Records contained in a dataset
import Mathlib
import Summits.NavierStokesRegularity.NavierStokesRegularity.Theorems.EulerZoomLiouvillePowerGaugeEulerLiouvilleSelfSimilarTopBadNodeGrowthTravel
import Summits.NavierStokesRegularity.NavierStokesRegularity.Theorems.EulerZoomLiouvillePowerGaugeEulerLiouvilleSelfSimilarTopBadNodeTubeDynamics
import HarnessLib.Audit

/-!
# Rung C1 of the crux `EulerZoomLiouville.PowerGaugeEulerLiouville`: the no-exit lemma, CASE (NT-arc) — CAP EXIT ACROSS
# AN ARC SLAB (blueprint §2, `false_of_exit_arcSide`)

Route №10 `EulerZoomLiouville` (NavierStokesRegularity), crux E = stmt-NavierStokesRegularity-19832,
tenure rung C1 (exactly self-similar members), registered residue `stub_selfSimilarExtremal`.
Twenty-sixth file of the NODAL-CONTINUUM line (lineage ns-typeII-p1, gen 7).  Setting of the no-exit lemma at the
degenerate top bad node `z`: kernel graph `τ ↦ z + τe + g(τ)` with `V = φe` on it (`|τ| ≤ δ`), backward trajectory `Y`
on `[0, t₁]` in `B̄(z, r)` starting `ε`-close to `z`, never stagnant, tube coordinates `σ = ⟪e, Y − z⟫`,
`ξ = Y − z − σe − g(σ)`, eigenframe splitting `p + m = |ξ|²` with the forced inequalities of `tube_inequalities`
(`Λ = Lr`), kernel-coordinate derivative `σ' = −φ(σ) − ⟪e, E⟫`, `|E| ≤ ρ|ξ|`.

* `false_of_exit_arcSide` — NO THRESHOLD (`p + m < 2(1+K)Θ` throughout), the trajectory reaches `σ(t₁) ≥ r/2`, and
  `φ ≡ 0` on the slab `[r/4, r/2]` (an ARC of stagnation points on the exit side): contradiction.  Along the last crossing
  `[t_in, t_out]` of the slab (`σ(t_in) = r/4`, `σ(t_out) = r/2`, `σ ∈ [r/4, r/2]` in between — two `sSup`/`sInf`
  selections) the inequalities are UNFORCED, `ξ ≠ 0` (else `Y` would sit at a stagnation point), and
  `|σ'| ≤ ρ|ξ| = ρ√(p+m)`; `slab_travel_le` (shifted to `[0, t_out − t_in]`) bounds the travel `r/4` by
  `6ρ√((1+K)·2(1+K)Θ)/μ ≤ r/8` (`√Θ ≤ √κ M₁ + 3√(1+K)ε`, `M₁ ≤ C₁r²`, smallness `hrArc`, `hεArc`).

WHAT THIS IS NOT: not NS, not E, not yet the no-exit lemma — one of its three cases.
[cite: ConstantinIgnatovaVicol2026Putative, §3.4.3–§3.5, §4 (local analysis not in print)] [cite: KatokHasselblatt1995, §6.2]
-/

noncomputable section

-- flat `Theorems/<Route><Decl>…` files of one crux share the namespace of the crux (tree convention)
set_option linter.dupNamespace false

open Set Filter Topology Metric Function InnerProductSpace
open scoped RealInnerProductSpace NNReal

namespace Summit.NavierStokesRegularity.NavierStokesRegularity.Theorems.PowerGaugeEulerLiouville.NodalContinuum

open Literature.Analysis Literature.Analysis.FluidPDE Literature.Analysis.ODE

variable {γ : ℝ} {c : EuclideanSpace ℝ (Fin 3)}
  {U : EuclideanSpace ℝ (Fin 3) → EuclideanSpace ℝ (Fin 3)}

/-- `√Θ ≤ √κ·M₁ + 3√(1+K)·ε` for `Θ = κM₁² + 9(1+K)ε²` (subadditivity of `√`). [folklore] -/
theorem sqrt_threshold_le {κ M₁ K ε : ℝ} (hκ : 0 ≤ κ) (hM₁ : 0 ≤ M₁) (hK : 0 ≤ 1 + K) (hε : 0 ≤ ε) :
    Real.sqrt (κ * M₁ ^ 2 + 9 * (1 + K) * ε ^ 2) ≤ Real.sqrt κ * M₁ + 3 * Real.sqrt (1 + K) * ε := by
  have hs1 := Real.sq_sqrt hκ
  have hs2 := Real.sq_sqrt hK
  have hn1 := Real.sqrt_nonneg κ
  have hn2 := Real.sqrt_nonneg (1 + K)
  rw [Real.sqrt_le_left (by positivity)]
  nlinarith [mul_nonneg (mul_nonneg hn1 hM₁) (mul_nonneg hn2 hε)]

set_option maxHeartbeats 800000 in
/-- **CASE (NT-arc) of the no-exit lemma: no threshold, cap exit across an arc slab ⇒ contradiction.**  See the module
docstring; hypotheses = the relevant part of the blueprint's COMMON HYPOTHESES + the case data.
[cite: ConstantinIgnatovaVicol2026Putative, §3.4.3–§3.5, §4 (local analysis not in print)] [cite: KatokHasselblatt1995, §6.2 (cone criterion)] -/
theorem false_of_exit_arcSide
    {z e : EuclideanSpace ℝ (Fin 3)} (he1 : ‖e‖ = 1)
    {A : EuclideanSpace ℝ (Fin 3) →L[ℝ] EuclideanSpace ℝ (Fin 3)} {μ α K : ℝ} (hμ : 0 < μ) (hμα : μ ≤ α)
    (hK : K = 2 * α / μ + 1)
    -- the kernel graph and `V = φ e` on it
    {g : ℝ → EuclideanSpace ℝ (Fin 3)} {φ : ℝ → ℝ} {δ L C₁ : ℝ}
    (hpar : ∀ τ, |τ| ≤ δ → selfSimilarTransport γ c U (z + τ • e + g τ) = φ τ • e)
    -- the trajectory
    {Y : ℝ → EuclideanSpace ℝ (Fin 3)} {r ε ρ t₁ : ℝ} (hr : 0 < r) (hrδ : 4 * r ≤ δ) (hε : 0 < ε) (hεr : ε ≤ r / 8)
    (hρ : 0 < ρ)
    (hY : ∀ t, HasDerivAt Y ((-1 : ℝ) • selfSimilarTransport γ c U (Y t)) t) (ht₁ : 0 < t₁)
    (hin : ∀ t ∈ Icc 0 t₁, ‖Y t - z‖ ≤ r) (hY0 : ‖Y 0 - z‖ < ε)
    (hstag : ∀ t ∈ Icc 0 t₁, selfSimilarTransport γ c U (Y t) ≠ 0)
    -- tube coordinates and the eigenframe splitting
    {σ p m pd md : ℝ → ℝ} {ξ : ℝ → EuclideanSpace ℝ (Fin 3)} (hσ : ∀ t, σ t = ⟪e, Y t - z⟫)
    (hξ : ∀ t, ξ t = Y t - z - σ t • e - g (σ t))
    (hpm : ∀ t, p t + m t = ‖ξ t‖ ^ 2) (hpnn : ∀ t, 0 ≤ p t) (hmnn : ∀ t, 0 ≤ m t)
    (hp' : ∀ t, HasDerivAt p (pd t) t) (hm' : ∀ t, HasDerivAt m (md t) t)
    (hpd : ∀ t ∈ Icc 0 t₁, pd t ≤ -μ * p t + 18 * ρ ^ 2 / μ * (p t + m t) + 2 * (L * r) ^ 2 / μ * φ (σ t) ^ 2)
    (hmd : ∀ t ∈ Icc 0 t₁, μ * m t - 18 * ρ ^ 2 / μ * (p t + m t) - 2 * (L * r) ^ 2 / μ * φ (σ t) ^ 2 ≤ md t)
    (hσ' : ∀ t, HasDerivAt σ (-φ (σ t) - ⟪e, selfSimilarTransport γ c U (Y t) - φ (σ t) • e - A (ξ t)⟫) t)
    (hE : ∀ t ∈ Icc 0 t₁, ‖selfSimilarTransport γ c U (Y t) - φ (σ t) • e - A (ξ t)‖ ≤ ρ * ‖ξ t‖)
    -- trajectory maximum and threshold
    {M₁ Θ κ η : ℝ} (hM₁0 : 0 ≤ M₁)
    (hκ : κ = 512 * η ^ 2 / ((1 - 2 * γ) ^ 2 * μ ^ 2) + 16 * (1 + K) * (L * r) ^ 2 / μ ^ 2)
    (hΘ : Θ = κ * M₁ ^ 2 + 9 * (1 + K) * ε ^ 2)
    (hρ1 : 18 * ρ ^ 2 / μ * (1 + K) ≤ μ / 16)
    -- case hypotheses and the smallness used here
    (hsmall : ∀ t ∈ Icc 0 t₁, p t + m t < 2 * (1 + K) * Θ) (hσ₁ : r / 2 ≤ σ t₁)
    (harc : ∀ τ ∈ Icc (r / 4) (r / 2), φ τ = 0) (hM₁r : M₁ ≤ C₁ * r ^ 2)
    (hrArc : 6 * ρ * (1 + K) * Real.sqrt (2 * κ) * C₁ * r ≤ μ / 16)
    (hεArc : 6 * ρ * (1 + K) * Real.sqrt 2 * 3 * Real.sqrt (1 + K) * ε ≤ μ * r / 16) : False := by
  classical
  set V := selfSimilarTransport γ c U with hV
  have hKge1 : 1 ≤ K := by
    have : 0 ≤ 2 * α / μ := div_nonneg (by linarith) hμ.le
    rw [hK]; linarith
  have hee : ⟪e, e⟫ = 1 := by rw [real_inner_self_eq_norm_sq, he1]; norm_num
  have hσc : Continuous σ := by
    have hYc : Continuous Y := continuous_iff_continuousAt.2 fun t => (hY t).continuousAt
    have : σ = fun t => ⟪e, Y t - z⟫ := funext hσ
    rw [this]; exact continuous_const.inner (hYc.sub continuous_const)
  have hσ0 : σ 0 < r / 4 := by
    have : |σ 0| ≤ ε := by
      rw [hσ 0]; exact ((abs_real_inner_le_norm e _).trans (by rw [he1, one_mul])).trans hY0.le
    linarith [(abs_le.1 this).2]
  have hσle : ∀ t ∈ Icc 0 t₁, |σ t| ≤ r := fun t ht => by
    rw [hσ t]; exact ((abs_real_inner_le_norm e _).trans (by rw [he1, one_mul])).trans (hin t ht)
  /- ── the last crossing `[t_in, t_out]` of the slab `[r/4, r/2]` ── -/
  set Sin : Set ℝ := {t | t ∈ Icc 0 t₁ ∧ σ t ≤ r / 4} with hSin
  have hSin_ne : Sin.Nonempty := ⟨0, ⟨le_rfl, ht₁.le⟩, hσ0.le⟩
  have hSin_bdd : BddAbove Sin := ⟨t₁, fun t ht => ht.1.2⟩
  have hSin_cl : IsClosed Sin := by
    have : Sin = Icc 0 t₁ ∩ σ ⁻¹' Iic (r / 4) := by
      ext t; simp only [hSin, mem_setOf_eq, mem_inter_iff, mem_preimage, mem_Iic]
    rw [this]; exact (hσc.continuousOn).preimage_isClosed_of_isClosed isClosed_Icc isClosed_Iic
  set tin := sSup Sin with htin
  have htinS : tin ∈ Sin := hSin_cl.csSup_mem hSin_ne hSin_bdd
  have htin0 : 0 ≤ tin := htinS.1.1
  have htin1 : tin ≤ t₁ := htinS.1.2
  have hσtin_le : σ tin ≤ r / 4 := htinS.2
  have htin_lt : tin < t₁ := by
    rcases htin1.eq_or_lt with h1 | h1
    · rw [h1] at hσtin_le; linarith
    · exact h1
  have hafter : ∀ t ∈ Ioc tin t₁, r / 4 < σ t := by
    intro t ht
    by_contra hle
    push Not at hle
    exact absurd (le_csSup hSin_bdd ⟨⟨htin0.trans ht.1.le, ht.2⟩, hle⟩) (not_le.2 ht.1)
  have hσtin : σ tin = r / 4 := by
    -- continuity from the right
    refine le_antisymm hσtin_le ?_
    have hcw : ContinuousWithinAt σ (Ioo tin t₁) tin := hσc.continuousAt.continuousWithinAt
    haveI : (𝓝[Ioo tin t₁] tin).NeBot :=
      mem_closure_iff_nhdsWithin_neBot.1 (by rw [closure_Ioo htin_lt.ne]; exact ⟨le_rfl, htin_lt.le⟩)
    exact ge_of_tendsto hcw.tendsto
      (eventually_nhdsWithin_of_forall fun s hs => (hafter s ⟨hs.1, hs.2.le⟩).le)
  set Sout : Set ℝ := {t | t ∈ Icc tin t₁ ∧ r / 2 ≤ σ t} with hSout
  have hSout_ne : Sout.Nonempty := ⟨t₁, ⟨htin1, le_rfl⟩, hσ₁⟩
  have hSout_bdd : BddBelow Sout := ⟨tin, fun t ht => ht.1.1⟩
  have hSout_cl : IsClosed Sout := by
    have : Sout = Icc tin t₁ ∩ σ ⁻¹' Ici (r / 2) := by
      ext t; simp only [hSout, mem_setOf_eq, mem_inter_iff, mem_preimage, mem_Ici]
    rw [this]; exact (hσc.continuousOn).preimage_isClosed_of_isClosed isClosed_Icc isClosed_Ici
  set tout := sInf Sout with htout
  have htoutS : tout ∈ Sout := hSout_cl.csInf_mem hSout_ne hSout_bdd
  have htout0 : tin ≤ tout := htoutS.1.1
  have htout1 : tout ≤ t₁ := htoutS.1.2
  have hσtout_ge : r / 2 ≤ σ tout := htoutS.2
  have htout_gt : tin < tout := by
    rcases htout0.eq_or_lt with h1 | h1
    · rw [← h1] at hσtout_ge; linarith
    · exact h1
  have hbefore : ∀ t ∈ Ico tin tout, σ t < r / 2 := by
    intro t ht
    by_contra hge
    push Not at hge
    exact absurd (csInf_le hSout_bdd ⟨⟨ht.1, ht.2.le.trans htout1⟩, hge⟩) (not_le.2 ht.2)
  have hσtout : σ tout = r / 2 := by
    refine le_antisymm ?_ hσtout_ge
    have hcw : ContinuousWithinAt σ (Ioo tin tout) tout := hσc.continuousAt.continuousWithinAt
    haveI : (𝓝[Ioo tin tout] tout).NeBot :=
      mem_closure_iff_nhdsWithin_neBot.1 (by rw [closure_Ioo htout_gt.ne]; exact ⟨htout_gt.le, le_rfl⟩)
    exact le_of_tendsto hcw.tendsto
      (eventually_nhdsWithin_of_forall fun s hs => (hbefore s ⟨hs.1.le, hs.2⟩).le)
  have hslab : ∀ t ∈ Icc tin tout, σ t ∈ Icc (r / 4) (r / 2) := by
    intro t ht
    constructor
    · rcases ht.1.eq_or_lt with h1 | h1
      · rw [← h1, hσtin]
      · exact (hafter t ⟨h1, ht.2.trans htout1⟩).le
    · rcases ht.2.eq_or_lt with h1 | h1
      · rw [h1, hσtout]
      · exact (hbefore t ⟨ht.1, h1⟩).le
  have hsub : Icc tin tout ⊆ Icc 0 t₁ := Icc_subset_Icc htin0 htout1
  have hφ0 : ∀ t ∈ Icc tin tout, φ (σ t) = 0 := fun t ht => harc _ (hslab t ht)
  /- ── on the slab: unforced inequalities, `ξ ≠ 0`, drift `≤ ρ√(p+m)` ── -/
  set cst : ℝ := 18 * ρ ^ 2 / μ with hcst
  have hξne : ∀ t ∈ Icc tin tout, 0 < p t + m t := by
    intro t ht
    rw [hpm t]
    apply pow_pos (norm_pos_iff.2 _)
    intro h0
    have e1 : Y t = z + σ t • e + g (σ t) := by
      have := hξ t; rw [h0] at this
      have : Y t - z - σ t • e - g (σ t) = 0 := this.symm
      calc Y t = (Y t - z - σ t • e - g (σ t)) + (z + σ t • e + g (σ t)) := by abel
        _ = z + σ t • e + g (σ t) := by rw [this, zero_add]
    have hVY : V (Y t) = 0 := by
      rw [e1, hpar (σ t) ((hσle t (hsub ht)).trans (by linarith)), hφ0 t ht, zero_smul]
    exact hstag t (hsub ht) hVY
  have hσd : ∀ t ∈ Icc tin tout, |(-φ (σ t) - ⟪e, V (Y t) - φ (σ t) • e - A (ξ t)⟫)| ≤
      ρ * Real.sqrt (p t + m t) := by
    intro t ht
    rw [hφ0 t ht, neg_zero, zero_sub, abs_neg, hpm t, Real.sqrt_sq (norm_nonneg _)]
    have h1 := hE t (hsub ht)
    rw [hφ0 t ht] at h1
    exact ((abs_real_inner_le_norm _ _).trans (by rw [he1, one_mul])).trans h1
  /- ── the shifted travel bound ── -/
  set T := tout - tin with hT
  have hT0 : 0 ≤ T := by rw [hT]; linarith
  have hshift : ∀ s ∈ Icc 0 T, tin + s ∈ Icc tin tout := fun s hs =>
    ⟨by linarith [hs.1], by rw [hT] at hs; linarith [hs.2]⟩
  have htravel := slab_travel_le (p := fun s => p (tin + s)) (m := fun s => m (tin + s))
    (σ := fun s => σ (tin + s)) (K := K) (μ := μ) (c := cst) (ρ := ρ) (S := 2 * (1 + K) * Θ) (T := T)
    hKge1 hμ (by positivity) (by rw [hcst]; linarith [hρ1]) hρ.le hT0
    (fun s => (hp' (tin + s)).comp_const_add tin s) (fun s => (hm' (tin + s)).comp_const_add tin s)
    (fun s => (hσ' (tin + s)).comp_const_add tin s)
    (fun s => hpnn _) (fun s => hmnn _) (fun s hs => hξne _ (hshift s hs))
    (fun s hs => by
      have h1 := hpd (tin + s) (hsub (hshift s hs))
      rw [hφ0 _ (hshift s hs)] at h1
      simp only [hcst]; linarith)
    (fun s hs => by
      have h1 := hmd (tin + s) (hsub (hshift s hs))
      rw [hφ0 _ (hshift s hs)] at h1
      simp only [hcst]; linarith)
    (fun s hs => hσd _ (hshift s hs))
    (fun s hs => (hsmall _ (hsub (hshift s hs))).le)
  simp only [hT, add_sub_cancel, add_zero] at htravel
  rw [hσtout, hσtin] at htravel
  have hquarter : r / 4 ≤ 6 * ρ * Real.sqrt ((1 + K) * (2 * (1 + K) * Θ)) / μ := by
    have : |r / 2 - r / 4| = r / 4 := by rw [abs_of_nonneg (by linarith)]; ring
    linarith [htravel, this.symm.le, this.le]
  /- ── the travel bound is `≤ r/8`: contradiction ── -/
  have hκ0 : 0 ≤ κ := by rw [hκ]; positivity
  have hΘ0 : 0 ≤ Θ := by rw [hΘ]; positivity
  have hsqΘ : Real.sqrt Θ ≤ Real.sqrt κ * M₁ + 3 * Real.sqrt (1 + K) * ε := by
    rw [hΘ]; exact sqrt_threshold_le hκ0 hM₁0 (by linarith) hε.le
  have e1 : Real.sqrt ((1 + K) * (2 * (1 + K) * Θ)) = (1 + K) * Real.sqrt 2 * Real.sqrt Θ := by
    rw [show (1 + K) * (2 * (1 + K) * Θ) = (1 + K) ^ 2 * (2 * Θ) by ring,
      Real.sqrt_mul (by positivity), Real.sqrt_sq (by linarith), Real.sqrt_mul (by norm_num)]
    ring
  rw [e1] at hquarter
  have h2 : 6 * ρ * ((1 + K) * Real.sqrt 2 * Real.sqrt Θ) / μ ≤
      6 * ρ * ((1 + K) * Real.sqrt 2 * (Real.sqrt κ * M₁ + 3 * Real.sqrt (1 + K) * ε)) / μ := by
    apply div_le_div_of_nonneg_right _ hμ.le
    apply mul_le_mul_of_nonneg_left _ (by positivity)
    exact mul_le_mul_of_nonneg_left hsqΘ (by positivity)
  -- first part: `6ρ(1+K)√2√κ M₁/μ ≤ r/16`
  have hs2κ : Real.sqrt 2 * Real.sqrt κ = Real.sqrt (2 * κ) := (Real.sqrt_mul (by norm_num) κ).symm
  have h3 : 6 * ρ * (1 + K) * Real.sqrt 2 * Real.sqrt κ * M₁ ≤ μ * r / 16 := by
    have h4 : 6 * ρ * (1 + K) * Real.sqrt 2 * Real.sqrt κ * M₁ ≤
        6 * ρ * (1 + K) * Real.sqrt 2 * Real.sqrt κ * (C₁ * r ^ 2) :=
      mul_le_mul_of_nonneg_left hM₁r (by positivity)
    have h5 : 6 * ρ * (1 + K) * Real.sqrt 2 * Real.sqrt κ * (C₁ * r ^ 2) =
        (6 * ρ * (1 + K) * Real.sqrt (2 * κ) * C₁ * r) * r := by rw [← hs2κ]; ring
    have h6 := mul_le_mul_of_nonneg_right hrArc hr.le
    linarith
  -- second part: `6ρ(1+K)√2·3√(1+K)ε/μ ≤ r/16`
  have h7 : 6 * ρ * (1 + K) * Real.sqrt 2 * (3 * Real.sqrt (1 + K) * ε) ≤ μ * r / 16 := by
    linarith [hεArc]
  have h8 : 6 * ρ * ((1 + K) * Real.sqrt 2 * (Real.sqrt κ * M₁ + 3 * Real.sqrt (1 + K) * ε)) / μ ≤ r / 8 := by
    rw [div_le_iff₀ hμ]
    have : 6 * ρ * ((1 + K) * Real.sqrt 2 * (Real.sqrt κ * M₁ + 3 * Real.sqrt (1 + K) * ε)) =
        6 * ρ * (1 + K) * Real.sqrt 2 * Real.sqrt κ * M₁ +
          6 * ρ * (1 + K) * Real.sqrt 2 * (3 * Real.sqrt (1 + K) * ε) := by ring
    rw [this]; linarith
  linarith

end Summit.NavierStokesRegularity.NavierStokesRegularity.Theorems.PowerGaugeEulerLiouville.NodalContinuum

What needs to be done
Take exactly the lines from the one containing "have hSout_bdd : BddBelow" through the one containing "mem_inter_iff, mem_preimage, mem_Ici]" in the data above, and output them with nothing added.

Exercise answer
  have hSout_bdd : BddBelow Sout := ⟨tin, fun t ht => ht.1.1⟩
  have hSout_cl : IsClosed Sout := by
    have : Sout = Icc tin t₁ ∩ σ ⁻¹' Ici (r / 2) := by
      ext t; simp only [hSout, mem_setOf_eq, mem_inter_iff, mem_preimage, mem_Ici]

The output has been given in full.